No mês de prevenção, tentativas de suicídio têm alta de 40% em MS
Lesões autoprovocadas, sofrimentos psiquíquicos e suicídio preocupam OMS; Voluntária do CVV comenta que os números mostram urgência em falar do assunto
O tempo acelera, o trabalho está precarizado, o contato é virtual e a ansiedade e depressão deixam cada vez mais de serem exceções para tornarem-se padrões sociais. Esse cenário é, hoje, um dos grandes panoramas por trás do aumento vertiginoso do suicídio, segundo psicólogos e especialistas que convivem de perto com a questão. Em Mato Grosso do Sul, o setembro amarelo - mês que simboliza a visibilidade do tema - segundo dados do Corpo de Bombeiros, mostrou um aumento de 40% nas tentativas de suicídio em todo o Estado.

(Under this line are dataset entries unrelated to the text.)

import Mathlib
import HarnessLib
import Summits.NavierStokesRegularity.NavierStokesRegularity.Theorems.ZoomReturnDoorRemovableFactors
import Summits.NavierStokesRegularity.NavierStokesRegularity.Theorems.ZoomReturnDoorDoors
import Summits.NavierStokesRegularity.NavierStokesRegularity.Theorems.ZoomReturnDoorBandStability

/-!
# ZoomReturnDoorDoorsHold — S25 «ZoomReturnDoor»: the doors T5⁺ «no small near-one echo» and T6 «restless profile»
# are UNCONDITIONAL tree theorems; the band door T5-band rests on the graded wall alone

With K-band `bandStability_holds` and K-open `removableSetOpen_holds` (`ZoomReturnDoorBandStability`) in place of the
hypotheses of part 3/4 (`ZoomReturnDoorRemovableFactors`, `ZoomReturnDoorDoors`): the small-echo residue
`smallEchoResidueAt_holds`, **door T5⁺ `targetSmallEcho_holds : TargetSmallEcho`**, **door T6 `targetRestless_holds :
TargetRestless`**, the band door `targetBand_of_removable` (hypothesis: the graded DSS wall on the band, = Tsai Conj. 8.8
restricted to `[a,b]`, PROVED near one by `removable_nearOne`), the structure of the bad factors `exists_minimalBadFactor'`,
`removable_all_of_isOpen_bad'`, and `bandResidue_nearOne'`.  Door texts: part 1 `ZoomReturnDoorDefs` (nsreg-p1 ROUND-24).
HONEST LABEL: a singularity which is locally space–time Type I cannot have an `ε`-SMALL two-time echo at a ratio near one
through a bounded peephole (T5⁺), nor be «restful» (T6) — unconditional; NS regularity is NOT proved (a Type-I singularity
with no near-echo at all is untouched; the band door away from one meets the wall `TypeIDSSLiouville`).
Lane ns-door-S23-p1 (DIRECTOR-NS #73 (2)); no route, no item.
-/

noncomputable section

set_option linter.dupNamespace false

namespace Summit.NavierStokesRegularity.NavierStokesRegularity.Theorems.ZoomReturnDoorDoorsHold

open Literature.Analysis Literature.Analysis.FluidPDE
open Summit.NavierStokesRegularity.NavierStokesRegularity.Theorems.ZoomReturnDoorDefs
open Summit.NavierStokesRegularity.NavierStokesRegularity.Theorems.ZoomReturnDoorRemovableFactors
open Summit.NavierStokesRegularity.NavierStokesRegularity.Theorems.ZoomReturnDoorDoors
open Summit.NavierStokesRegularity.NavierStokesRegularity.Theorems.ZoomReturnDoorBandStability

/-- **R-small holds**: the small-echo residue near ratio one, at every viscosity `ν > 0` and decay constant `D`. -/
theorem smallEchoResidueAt_holds {ν : ℝ} (D : ℝ) (hν : 0 < ν) : SmallEchoResidueAt ν D :=
  smallEchoResidueAt_of_bandStability bandStability_holds D hν

/-- **DOOR T5⁺ PROVED, all constants** «no SMALL near-one echo»: for every viscosity and local space–time Type-I constant
there is a ratio threshold `κ₁ < 1` such that on every band `[a,b] ⊂ (κ₁,1)` and bounded peephole `U` some `ε > 0` makes
an eventually-`ε`-small two-time defect at a ratio in the band incompatible with a singular point. -/
theorem targetSmallEcho_holds : TargetSmallEcho :=
  targetSmallEcho_of_bandStability bandStability_holds

/-- **DOOR T5⁺ at constants `ν, M`** (instance of `targetSmallEcho_holds`). -/
theorem targetSmallEchoAt_holds (ν M : ℝ) (hν : 0 < ν) : TargetSmallEchoAt ν M :=
  targetSmallEcho_holds ν M hν

/-- **DOOR T6 PROVED, all constants** «restless profile». -/
theorem targetRestless_holds : TargetRestless :=
  targetRestless_of_bandStability bandStability_holds

/-- **DOOR T6 at constants `ν, M`** (instance of `targetRestless_holds`). -/
theorem targetRestlessAt_holds (ν M : ℝ) (hν : 0 < ν) : TargetRestlessAt ν M :=
  targetRestless_holds ν M hν

/-- **THE BAND DOOR T5-band, conditional on the graded wall alone**: if every factor `(√κ)⁻¹`, `κ ∈ [a,b] ⊂ (0,1)`, is
removable at decay `M/ν` (the Type-I DSS Liouville statement for those factors), the band `[a,b]` carries door T5-band at
constants `ν, M` (K-band is now a theorem). -/
theorem targetBand_of_removable {ν M a b : ℝ} (hν : 0 < ν) (ha : 0 < a) (hb : b < 1)
    (hrem : ∀ κ ∈ Set.Icc a b, RemovableFactor (M / ν) (Real.sqrt κ)⁻¹) : TargetSmallEchoBandAt ν M a b :=
  targetBand_of_bandStability bandStability_holds hν ha hb hrem

/-- **Near-one band residue, unconditional**: for `ν, D > 0` there is `κ₁ ∈ (0,1)` such that every band
`[a,b] ⊂ (κ₁,1)` has the band residue. -/
theorem bandResidue_nearOne' {ν D : ℝ} (hν : 0 < ν) (hD : 0 < D) :
    ∃ κ₁ : ℝ, 0 < κ₁ ∧ κ₁ < 1 ∧ ∀ a b : ℝ, κ₁ < a → b < 1 → BandResidue ν D a b :=
  bandResidue_nearOne bandStability_holds hν hD

/-- **A minimal bad factor exists** as soon as some factor is not removable (K-open is now a theorem): the bad set is
closed in `(1,∞)` and bounded away from `1` (Chae–Wolf), so it has a least element, below which every factor is removable. -/
theorem exists_minimalBadFactor' {D : ℝ} (hD : 0 < D) (hbad : ∃ c : ℝ, 1 < c ∧ ¬ RemovableFactor D c) :
    ∃ cm : ℝ, 1 < cm ∧ ¬ RemovableFactor D cm ∧ ∀ c : ℝ, 1 < c → c < cm → RemovableFactor D c :=
  exists_minimalBadFactor removableSetOpen_holds hD hbad

/-- **Connectedness dichotomy, unconditional in K-open**: if the bad set `{c > 1 | ¬ RemovableFactor D c}` is also open,
then EVERY factor is removable at decay `D` (`(1,∞)` is connected and the removable set is open, nonempty near `1`). -/
theorem removable_all_of_isOpen_bad' {D : ℝ} (hD : 0 < D)
    (hbad : IsOpen {c : ℝ | 1 < c ∧ ¬ RemovableFactor D c}) : ∀ c : ℝ, 1 < c → RemovableFactor D c :=
  removable_all_of_isOpen_bad removableSetOpen_holds hD hbad

end Summit.NavierStokesRegularity.NavierStokesRegularity.Theorems.ZoomReturnDoorDoorsHold

end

A comparação é com o ano de 2016, quando os militares registraram 242 tentativas, 110 no interior e 128 na Capital. Este ano, no entanto, setembro foi marcado por 337 tentativas de tirar a própria vida. O aumento no interior de Mato Grosso do Sul foi de 31% em comparação com o último ano. Já na Capital, o aumento foi de 51%: 193 tentativas.
Sociabilidade deteriorada
Apesar da multiplicidade de fatores que envolvem o suicídio, quem tem a rotina marcada pelo tentativa de oferecer auxílio e prevenção, enxerga uma deterioração da sociabilidade, ou seja, na forma como a pessoas estão se relacionando com si, com os outros e com o mundo. É o que explica a voluntária do CVV (Centro de Valorização à Vida) Comunidade em Cuiabá, Ana Rosa Nunes.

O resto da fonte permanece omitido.